■ Task ■
The records below hold a stretch from the line with "[← map_edgeFinset_finsetGraph_eq_edgesIn, Finset.map_eq_image]" through the line with "theorem liftEdges_coe_eq_coe_image' (Λ"; return exactly those lines, ends included, and nothing more.

[Stored items]
import Summits.CriticalPhenomena.PercolationContinuityZ3.Theorems.FK.InfiniteVolumeDLRFinite
import Summits.CriticalPhenomena.PercolationContinuityZ3.Theorems.FK.InfiniteVolumeGibbs
import Literature.Probability.LatticeModels.RandomClusterFKG
import HarnessLib

/-!
# FK-continuity transplant, FO-06/FO-10 (infinite-volume structure): the free / wired laws of a finite region as
# pattern sums over `E_Λ` — edge transport between `finsetGraph (zdGraph d) Λ` on `↥Λ` and the patterns `η ⊆ E_Λ`

Registered R80 (cell INBOX l.5895, 2026-08-23); registry row FO-10b-g407k; label KCM-C (coordinator fk-4 g175).
Cell `fk-continuity` (bschramm), FO-10b lineage; support file for the FK-continuity transplant
(`--supports stmt-CriticalPhenomena-4575`); builds on p205010 (kernel theorem, internal audit signed; external expert
review pending). No named facts, no definitions, no sorries, standard axioms. Banked infinite-volume structure; not an
END-STATE dependency of the cell (not consumed by `_r3`); it says nothing about FH / TP_FK or continuity at `p_c`.

* `comap_openGraph_liftEdges`, `clusterCount_eq_card_comap_sup`, `map_edgeFinset_finsetGraph_eq_edgesIn`,
  `image_edgeFinset_finsetGraph_eq_edgesIn`, `sum_powerset_edgesIn_eq_sum_powerset_edgeFinset`,
  `liftEdges_coe_eq_coe_map`, `liftEdges_coe_eq_coe_image'` — bookkeeping;
* `rcMeasure_finsetGraph_real_preimage_liftEdges_eq`, `rcPartitionFunction_finsetGraph_eq_sum` — for any wired set
  `B ⊆ ↥Λ`: `φ^B_{Λ,p,q}(liftEdges Λ ⁻¹' A) = (∑_{η ⊆ E_Λ, η ∈ A} w_B(η)) / (∑_{η ⊆ E_Λ} w_B(η))` with
  `w_B(η) = p^{|η|}(1-p)^{|E_Λ ∖ η|} q^{#components of (openGraph η).comap val ⊔ wired B}`;
* `regionFreeReal_eq_sum_div` (`B = ∅`), `regionWiredReal_eq_sum_div` (`B = ∂Λ`) — the two region laws of
  `InfiniteVolumeGibbs.lean` as pattern sums.

## References

* G. Grimmett, *The Random-Cluster Model*, Springer 2006: §1.2 eqs. (1.1)–(1.3), §4.2 (4.11)–(4.12). [Grimmett2006]
-/

noncomputable section

open Finset SimpleGraph

namespace Summit.CriticalPhenomena.PercolationContinuityZ3.Theorems.FK

open Literature.Probability.Percolation Literature.Probability.LatticeModels

variable {d : ℕ}

/-- The open graph of a lifted edge set, pulled back to `↥Λ`, is the open graph of the edge set. [folklore] -/
theorem comap_openGraph_liftEdges (Λ : Finset (Site d)) (ω : BondConfig ↥Λ) :
    (openGraph (liftEdges Λ ω)).comap (Subtype.val : ↥Λ → Site d) = openGraph ω := by
  ext a b
  simp only [SimpleGraph.comap_adj, openGraph_adj, mem_liftEdges_iff, ne_eq]
  constructor
  · rintro ⟨⟨e, he, hee⟩, hne⟩
    refine ⟨?_, fun h => hne (congrArg Subtype.val h)⟩
    induction e using Sym2.ind with
    | h x y =>
      rw [Sym2.map_mk, Sym2.eq_iff] at hee
      rcases hee with ⟨hx, hy⟩ | ⟨hx, hy⟩
      · rw [Subtype.ext hx, Subtype.ext hy] at he; exact he
      · rw [Subtype.ext hx, Subtype.ext hy] at he; rw [Sym2.eq_swap]; exact he
  · rintro ⟨he, hne⟩
    exact ⟨⟨s(a, b), he, by rw [Sym2.map_mk]⟩, fun h => hne (Subtype.ext h)⟩


/-- The number of clusters of the finite graph with wired set `B` is the component count of the pulled-back open
graph glued with `wired B`. [cite: Grimmett2006, §1.2 eq. (1.1)] -/
theorem clusterCount_eq_card_comap_sup (Λ : Finset (Site d)) (ω : BondConfig ↥Λ) (B : Set ↥Λ) :
    clusterCount ω B = Nat.card ((openGraph (liftEdges Λ ω)).comap (Subtype.val : ↥Λ → Site d) ⊔ wired B).ConnectedComponent := by
  rw [clusterCount, comap_openGraph_liftEdges]


/-- The edges of the finite graph `(Λ, E_Λ)` on `↥Λ`, pushed to `ℤ^d`, are exactly `E_Λ = edgesIn (zdGraph d) Λ`. [cite: Grimmett2006, §4.2 (E_Λ)] -/
theorem map_edgeFinset_finsetGraph_eq_edgesIn (Λ : Finset (Site d)) :
    (finsetGraph (zdGraph d) Λ).edgeFinset.map (Function.Embedding.subtype (· ∈ Λ)).sym2Map =
      edgesIn (zdGraph d) Λ := by
  ext e
  rw [Finset.mem_map, mem_edgesIn_iff]
  constructor
  · rintro ⟨e', he', rfl⟩
    induction e' using Sym2.ind with
    | h a b =>
      rw [mem_edgeFinset, SimpleGraph.mem_edgeSet, finsetGraph_adj_iff] at he'
      refine ⟨?_, ?_⟩
      · simpa [Function.Embedding.sym2Map_apply] using he'
      · intro v hv
        simp only [Function.Embedding.sym2Map_apply, Function.Embedding.coe_subtype, Sym2.map_mk,
          Sym2.mem_iff] at hv
        rcases hv with rfl | rfl
        · exact a.2
        · exact b.2
  · intro h
    induction e using Sym2.ind with
    | h x y =>
      obtain ⟨hadj, hmem⟩ := h
      have hx : x ∈ Λ := hmem x (Sym2.mem_mk_left x y)
      have hy : y ∈ Λ := hmem y (Sym2.mem_mk_right x y)
      refine ⟨s(⟨x, hx⟩, ⟨y, hy⟩), ?_, ?_⟩
      · rw [mem_edgeFinset, SimpleGraph.mem_edgeSet, finsetGraph_adj_iff]
        exact (SimpleGraph.mem_edgeSet _).1 hadj
      · simp [Function.Embedding.sym2Map_apply]

/-- Lifting an edge finset of `↥Λ` to `ℤ^d` is mapping it along `Sym2.map Subtype.val`. [cite: Grimmett2006, §4.2] -/
theorem liftEdges_coe_eq_coe_map (Λ : Finset (Site d)) (ω : Finset (Sym2 ↥Λ)) :
    liftEdges Λ (↑ω : BondConfig ↥Λ) = ↑(ω.map (Function.Embedding.subtype (· ∈ Λ)).sym2Map) := by
  rw [Finset.coe_map]
  rfl

/-- The same with `image`. [cite: Grimmett2006, §4.2 (E_Λ)] -/
theorem image_edgeFinset_finsetGraph_eq_edgesIn (Λ : Finset (Site d)) :
    (finsetGraph (zdGraph d) Λ).edgeFinset.image (Sym2.map Subtype.val) = edgesIn (zdGraph d) Λ := by
  classical
  rw [← map_edgeFinset_finsetGraph_eq_edgesIn, Finset.map_eq_image]
  rfl

/-- **Reindexing the patterns**: a sum over the inside patterns `η ⊆ E_Λ` is a sum over the edge subsets of the
finite graph `(Λ, E_Λ)` on `↥Λ`. [cite: Grimmett2006, §4.2] -/
theorem sum_powerset_edgesIn_eq_sum_powerset_edgeFinset {M : Type*} [AddCommMonoid M] (Λ : Finset (Site d))
    (F : Finset (Sym2 (Site d)) → M) :
    ∑ η ∈ (edgesIn (zdGraph d) Λ).powerset, F η =
      ∑ ω ∈ (finsetGraph (zdGraph d) Λ).edgeFinset.powerset, F (ω.image (Sym2.map Subtype.val)) := by
  classical
  rw [← image_edgeFinset_finsetGraph_eq_edgesIn, Finset.powerset_image, Finset.sum_image]
  intro ω₁ _ ω₂ _ h
  exact (Finset.image_injective (Sym2.map.injective (Subtype.val_injective (p := fun x : Site d => x ∈ Λ)))) h

/-- Lifting an edge finset of `↥Λ` to `ℤ^d` is taking its image along `Sym2.map Subtype.val`. [cite: Grimmett2006, §4.2] -/
theorem liftEdges_coe_eq_coe_image' (Λ : Finset (Site d)) (ω : Finset (Sym2 ↥Λ)) :
    liftEdges Λ (↑ω : BondConfig ↥Λ) = ↑(ω.image (Sym2.map Subtype.val)) := by
  classical
  rw [Finset.coe_image]
  rfl


/-- **A finite-region random-cluster law as a pattern sum** (`0 ≤ p ≤ 1`, `q > 0`, any wired set `B ⊆ ↥Λ`): for
every event `A` of `ℤ^d`, `φ^B_{Λ,p,q}(liftEdges Λ ⁻¹' A) = (∑_{η ⊆ E_Λ, η ∈ A} w_B(η)) / (∑_{η ⊆ E_Λ} w_B(η))` with
`w_B(η) = p^{|η|} (1-p)^{|E_Λ ∖ η|} q^{k_B(η)}`, `k_B(η)` = the number of components of the pulled-back open graph of
`η` on `↥Λ` glued with `wired B`. [cite: Grimmett2006, §4.2 (4.11)–(4.12)] -/
theorem rcMeasure_finsetGraph_real_preimage_liftEdges_eq {p q : ℝ} (hp : p ∈ Set.Icc (0 : ℝ) 1) (hq : 0 < q)
    (Λ : Finset (Site d)) (B : Set ↥Λ) (A : Set (BondConfig (Site d))) [DecidablePred (· ∈ A)] :
    (rcMeasure (finsetGraph (zdGraph d) Λ) p q B).real (liftEdges Λ ⁻¹' A) =
      (∑ η ∈ (edgesIn (zdGraph d) Λ).powerset,
          if (↑η : BondConfig (Site d)) ∈ A then
            p ^ η.card * (1 - p) ^ (edgesIn (zdGraph d) Λ \ η).card *
              q ^ Nat.card ((openGraph (↑η : BondConfig (Site d))).comap (Subtype.val : ↥Λ → Site d) ⊔
                wired B).ConnectedComponent
          else 0) /
        ∑ η ∈ (edgesIn (zdGraph d) Λ).powerset,
          p ^ η.card * (1 - p) ^ (edgesIn (zdGraph d) Λ \ η).card *
            q ^ Nat.card ((openGraph (↑η : BondConfig (Site d))).comap (Subtype.val : ↥Λ → Site d) ⊔
              wired B).ConnectedComponent := by
  classical
  set G := finsetGraph (zdGraph d) Λ with hG
  have hinj : Function.Injective (Sym2.map (Subtype.val : ↥Λ → Site d)) :=
    Sym2.map.injective Subtype.val_injective
  -- termwise transport of the weight
  have hw : ∀ ω ∈ G.edgeFinset.powerset, rcWeight G p q B ω =
      p ^ (ω.image (Sym2.map Subtype.val)).card *
        (1 - p) ^ (edgesIn (zdGraph d) Λ \ ω.image (Sym2.map Subtype.val)).card *
        q ^ Nat.card ((openGraph (↑(ω.image (Sym2.map Subtype.val)) : BondConfig (Site d))).comap
          (Subtype.val : ↥Λ → Site d) ⊔ wired B).ConnectedComponent := by
    intro ω hω
    have hωE := Finset.mem_powerset.1 hω
    unfold rcWeight
    rw [Finset.card_image_of_injective _ hinj, ← image_edgeFinset_finsetGraph_eq_edgesIn,
      ← Finset.image_sdiff_of_injOn hinj.injOn hωE, Finset.card_image_of_injective _ hinj,
      clusterCount_eq_card_comap_sup, liftEdges_coe_eq_coe_image']
  have hZ : rcPartitionFunction G p q B =
      ∑ η ∈ (edgesIn (zdGraph d) Λ).powerset, p ^ η.card * (1 - p) ^ (edgesIn (zdGraph d) Λ \ η).card *
        q ^ Nat.card ((openGraph (↑η : BondConfig (Site d))).comap (Subtype.val : ↥Λ → Site d) ⊔
          wired B).ConnectedComponent := by
    rw [rcPartitionFunction, sum_powerset_edgesIn_eq_sum_powerset_edgeFinset]
    exact Finset.sum_congr rfl hw
  rw [rcMeasure_real_apply G hp hq B, sum_powerset_edgesIn_eq_sum_powerset_edgeFinset, ← hZ, Finset.sum_div]
  refine Finset.sum_congr rfl fun ω hω => ?_
  rw [Set.mem_preimage, liftEdges_coe_eq_coe_image']
  split_ifs with hA
  · rw [hw ω hω]
  · rw [zero_div]

/-- **The free region law as a pattern sum**: `wired ∅`. [cite: Grimmett2006, §4.2 (4.11)–(4.12), ξ = 0] -/
theorem regionFreeReal_eq_sum_div {p q : ℝ} (hp : p ∈ Set.Icc (0 : ℝ) 1) (hq : 0 < q) (Λ : Finset (Site d))
    (A : Set (BondConfig (Site d))) [DecidablePred (· ∈ A)] :
    regionFreeReal d p q Λ A =
      (∑ η ∈ (edgesIn (zdGraph d) Λ).powerset,
          if (↑η : BondConfig (Site d)) ∈ A then
            p ^ η.card * (1 - p) ^ (edgesIn (zdGraph d) Λ \ η).card *
              q ^ Nat.card ((openGraph (↑η : BondConfig (Site d))).comap (Subtype.val : ↥Λ → Site d) ⊔
                wired (∅ : Set ↥Λ)).ConnectedComponent
          else 0) /
        ∑ η ∈ (edgesIn (zdGraph d) Λ).powerset,
          p ^ η.card * (1 - p) ^ (edgesIn (zdGraph d) Λ \ η).card *
            q ^ Nat.card ((openGraph (↑η : BondConfig (Site d))).comap (Subtype.val : ↥Λ → Site d) ⊔
              wired (∅ : Set ↥Λ)).ConnectedComponent :=
  rcMeasure_finsetGraph_real_preimage_liftEdges_eq hp hq Λ ∅ A

/-- **The wired region law as a pattern sum**: `wired (∂Λ)`. [cite: Grimmett2006, §4.2 (4.11)–(4.12), ξ = 1] -/
theorem regionWiredReal_eq_sum_div {p q : ℝ} (hp : p ∈ Set.Icc (0 : ℝ) 1) (hq : 0 < q) (Λ : Finset (Site d))
    (A : Set (BondConfig (Site d))) [DecidablePred (· ∈ A)] :
    regionWiredReal d p q Λ A =
      (∑ η ∈ (edgesIn (zdGraph d) Λ).powerset,
          if (↑η : BondConfig (Site d)) ∈ A then
            p ^ η.card * (1 - p) ^ (edgesIn (zdGraph d) Λ \ η).card *
              q ^ Nat.card ((openGraph (↑η : BondConfig (Site d))).comap (Subtype.val : ↥Λ → Site d) ⊔
                wired (wiredBoundary (zdGraph d) Λ)).ConnectedComponent
          else 0) /
        ∑ η ∈ (edgesIn (zdGraph d) Λ).powerset,
          p ^ η.card * (1 - p) ^ (edgesIn (zdGraph d) Λ \ η).card *
            q ^ Nat.card ((openGraph (↑η : BondConfig (Site d))).comap (Subtype.val : ↥Λ → Site d) ⊔
              wired (wiredBoundary (zdGraph d) Λ)).ConnectedComponent :=
  rcMeasure_finsetGraph_real_preimage_liftEdges_eq hp hq Λ _ A


/-- The partition function of the finite graph `(Λ, E_Λ)` with wired set `B`, as a pattern sum. [cite: Grimmett2006, §1.2 eq. (1.3)] -/
theorem rcPartitionFunction_finsetGraph_eq_sum {p q : ℝ} (Λ : Finset (Site d)) (B : Set ↥Λ) :
    rcPartitionFunction (finsetGraph (zdGraph d) Λ) p q B =
      ∑ η ∈ (edgesIn (zdGraph d) Λ).powerset,
        p ^ η.card * (1 - p) ^ (edgesIn (zdGraph d) Λ \ η).card *
          q ^ Nat.card ((openGraph (↑η : BondConfig (Site d))).comap (Subtype.val : ↥Λ → Site d) ⊔
            wired B).ConnectedComponent := by
  classical
  have hinj : Function.Injective (Sym2.map (Subtype.val : ↥Λ → Site d)) :=
    Sym2.map.injective Subtype.val_injective
  rw [rcPartitionFunction, sum_powerset_edgesIn_eq_sum_powerset_edgeFinset]
  refine Finset.sum_congr rfl fun ω hω => ?_
  have hωE := Finset.mem_powerset.1 hω
  unfold rcWeight
  rw [Finset.card_image_of_injective _ hinj, ← image_edgeFinset_finsetGraph_eq_edgesIn,
    ← Finset.image_sdiff_of_injOn hinj.injOn hωE, Finset.card_image_of_injective _ hinj,
    clusterCount_eq_card_comap_sup, liftEdges_coe_eq_coe_image']

end Summit.CriticalPhenomena.PercolationContinuityZ3.Theorems.FK

end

■ Response to this exercise ■
  rw [← map_edgeFinset_finsetGraph_eq_edgesIn, Finset.map_eq_image]
  rfl

/-- **Reindexing the patterns**: a sum over the inside patterns `η ⊆ E_Λ` is a sum over the edge subsets of the
finite graph `(Λ, E_Λ)` on `↥Λ`. [cite: Grimmett2006, §4.2] -/
theorem sum_powerset_edgesIn_eq_sum_powerset_edgeFinset {M : Type*} [AddCommMonoid M] (Λ : Finset (Site d))
    (F : Finset (Sym2 (Site d)) → M) :
    ∑ η ∈ (edgesIn (zdGraph d) Λ).powerset, F η =
      ∑ ω ∈ (finsetGraph (zdGraph d) Λ).edgeFinset.powerset, F (ω.image (Sym2.map Subtype.val)) := by
  classical
  rw [← image_edgeFinset_finsetGraph_eq_edgesIn, Finset.powerset_image, Finset.sum_image]
  intro ω₁ _ ω₂ _ h
  exact (Finset.image_injective (Sym2.map.injective (Subtype.val_injective (p := fun x : Site d => x ∈ Λ)))) h

/-- Lifting an edge finset of `↥Λ` to `ℤ^d` is taking its image along `Sym2.map Subtype.val`. [cite: Grimmett2006, §4.2] -/
theorem liftEdges_coe_eq_coe_image' (Λ : Finset (Site d)) (ω : Finset (Sym2 ↥Λ)) :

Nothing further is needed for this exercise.